import Summits.HubbardSuperconductivity.HubbardSuperconductivity.Theorems.AnisotropyChordTransferFibre3FinX3Eval

/-!
# Route `AnisotropyChord` / H0 rotor rung: FIN per-`L` GM₃ (X5), `L = 29` — rows `N₁` / D / side-condition cell facts, part `p16`

Kernel facts (`decide +kernel`) for cert cells 52, 53 of the per-`L` grid of `L = 29`: `xbnCellAny2` (row `N₁` on XB2 point wedges recomputed in the kernel, exporting the literal brackets `nt ⊇ T⁺ − 3λ₂` and `tb ⊇ T⁺·D`), `xdCellAnyN0` (row D, reads `nt`), `sdCellAnyZN` (side condition, reads `nt`); evaluators `…FinX3Eval` / `…FinX5Eval`; constants from the compiled design probe (x3probe/x3plan, margins c ×0.985, b ×1.03, aD ×1.03); assembled in `…FinX5GM3TwentyNine`.
Prover seat `hubbard-h0-rotor-p3` g8; helper for piece A = stmt-HubbardSuperconductivity-23918 of rung 19089 (`--supports`, helper class).
WHAT THIS IS NOT: nothing here proves superconductivity in the Hubbard model (rotor TARGET as worded stays FALSE, g15 verdict); kernel facts for the FIN certificate of ONE conditional reduction.  Tree imports only; zero data; standard axioms.
-/

set_option linter.dupNamespace false
set_option autoImplicit false

namespace Summit.HubbardSuperconductivity.HubbardSuperconductivity.Theorems.AnisotropyChord.Transfer.Fibre3

namespace FinXD

open FinXB FinCell Hole2

set_option maxHeartbeats 4000000 in
/-- row `N₁` of cell 52 of `L = 29` (`c = 121/200`), exporting `nt`, `tb`. [folklore] -/
theorem xn29_52 : xbnCellAny2 29 (49/50 : ℚ) 224014196426667 229614551337334 (121/200 : ℚ) ((-2075603588560 : ℤ), (2366960848135 : ℤ)) ((669962883868996 : ℤ), (691214716682582 : ℤ)) = true := by decide +kernel

set_option maxHeartbeats 4000000 in
/-- row D of cell 52 of `L = 29` (`aD = 21/250`). [folklore] -/
theorem xd29_52 : xdCellAnyN0 29 (49/50 : ℚ) 224014196426667 229614551337334 (21/250 : ℚ) ((-2075603588560 : ℤ), (2366960848135 : ℤ)) = true := by decide +kernel

set_option maxHeartbeats 4000000 in
/-- side condition of cell 52 of `L = 29` (`c, b = 57/100, aD`). [folklore] -/
theorem sd29_52 : sdCellAnyZN 29 (49/50 : ℚ) 100 224014196426667 229614551337334 ((121/200 : ℚ), (57 : ℕ), (21/250 : ℚ)) ((-2075603588560 : ℤ), (2366960848135 : ℤ)) = true := by decide +kernel

set_option maxHeartbeats 4000000 in
/-- row `N₁` of cell 53 of `L = 29` (`c = 121/200`), exporting `nt`, `tb`. [folklore] -/
theorem xn29_53 : xbnCellAny2 29 (49/50 : ℚ) 229614551337334 235354915120768 (121/200 : ℚ) ((-2055973186326 : ℤ), (2374575006550 : ℤ)) ((686783476457671 : ℤ), (708443524736859 : ℤ)) = true := by decide +kernel

set_option maxHeartbeats 4000000 in
/-- row D of cell 53 of `L = 29` (`aD = 21/250`). [folklore] -/
theorem xd29_53 : xdCellAnyN0 29 (49/50 : ℚ) 229614551337334 235354915120768 (21/250 : ℚ) ((-2055973186326 : ℤ), (2374575006550 : ℤ)) = true := by decide +kernel

set_option maxHeartbeats 4000000 in
/-- side condition of cell 53 of `L = 29` (`c, b = 58/100, aD`). [folklore] -/
theorem sd29_53 : sdCellAnyZN 29 (49/50 : ℚ) 100 229614551337334 235354915120768 ((121/200 : ℚ), (58 : ℕ), (21/250 : ℚ)) ((-2055973186326 : ℤ), (2374575006550 : ℤ)) = true := by decide +kernel

end FinXD

end Summit.HubbardSuperconductivity.HubbardSuperconductivity.Theorems.AnisotropyChord.Transfer.Fibre3
import Mathlib
import Summits.Ventures.PercRepro.PuncturedLYMUnif45Table
import Summits.Ventures.PercRepro.PuncturedLYMUnif45Rows1

/-!
# PercRepro — (SP) FOR ANY NUMBER OF PAIRWISE DISJOINT `4`-SETS AT LEVEL `5`: THE ROW IDENTITIES, ASSEMBLED
(p10, gen 40)

`row_check`: the row identity of every class with `Σ v c_v ≤ 5`, by `interval_cases` over the class counts.  Nothing here asserts (SP).
-/

namespace PercRepro.PuncturedLYM.Split.TypeLift.Unif45

/-- The row identity of every class, in one statement. -/
theorem row_check (n k : ℚ) (hQ : Qp n k ≠ 0) (hP : Pp n k ≠ 0) (hPc : Pc n k ≠ 0) (c1 c2 c3 : ℕ)
    (h : c1 + 2 * c2 + 3 * c3 ≤ 5) :
    4 * (k - ((c1 : ℚ) + c2 + c3)) * raw n k c1 c2 c3 0 + 3 * (c1 : ℚ) * raw n k c1 c2 c3 1 + 2 * (c2 : ℚ) * raw n k c1 c2 c3 2 + (c3 : ℚ) / 4 +
      (n - 4 * k - ((5 : ℚ) - c1 - 2 * c2 - 3 * c3)) * raw n k c1 c2 c3 4 = Yc n / Pc n k := by
  have hb1 : c1 ≤ 5 := by omega
  have hb2 : c2 ≤ 2 := by omega
  have hb3 : c3 ≤ 1 := by omega
  interval_cases c1 <;> interval_cases c2 <;> interval_cases c3 <;> push_cast
  · linear_combination row_000 n k hQ hP hPc
  · linear_combination row_001 n k hQ hP hPc
  · linear_combination row_010 n k hQ hP hPc
  · linear_combination row_011 n k hQ hP hPc
  · linear_combination row_020 n k hQ hP hPc
  · omega
  · linear_combination row_100 n k hQ hP hPc
  · linear_combination row_101 n k hQ hP hPc
  · linear_combination row_110 n k hQ hP hPc
  · omega
  · linear_combination row_120 n k hQ hP hPc
  · omega
  · linear_combination row_200 n k hQ hP hPc
  · linear_combination row_201 n k hQ hP hPc
  · linear_combination row_210 n k hQ hP hPc
  · omega
  · omega
  · omega
  · linear_combination row_300 n k hQ hP hPc
  · omega
  · linear_combination row_310 n k hQ hP hPc
  · omega
  · omega
  · omega
  · linear_combination row_400 n k hQ hP hPc
  · omega
  · omega
  · omega
  · omega
  · omega
  · linear_combination row_500 n k hQ hP hPc
  · omega
  · omega
  · omega
  · omega
  · omega

end PercRepro.PuncturedLYM.Split.TypeLift.Unif45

= Task to complete =
Nothing but a number should be given for this: how many lines in the entries above contain "identity"?

= Exercise answer =
2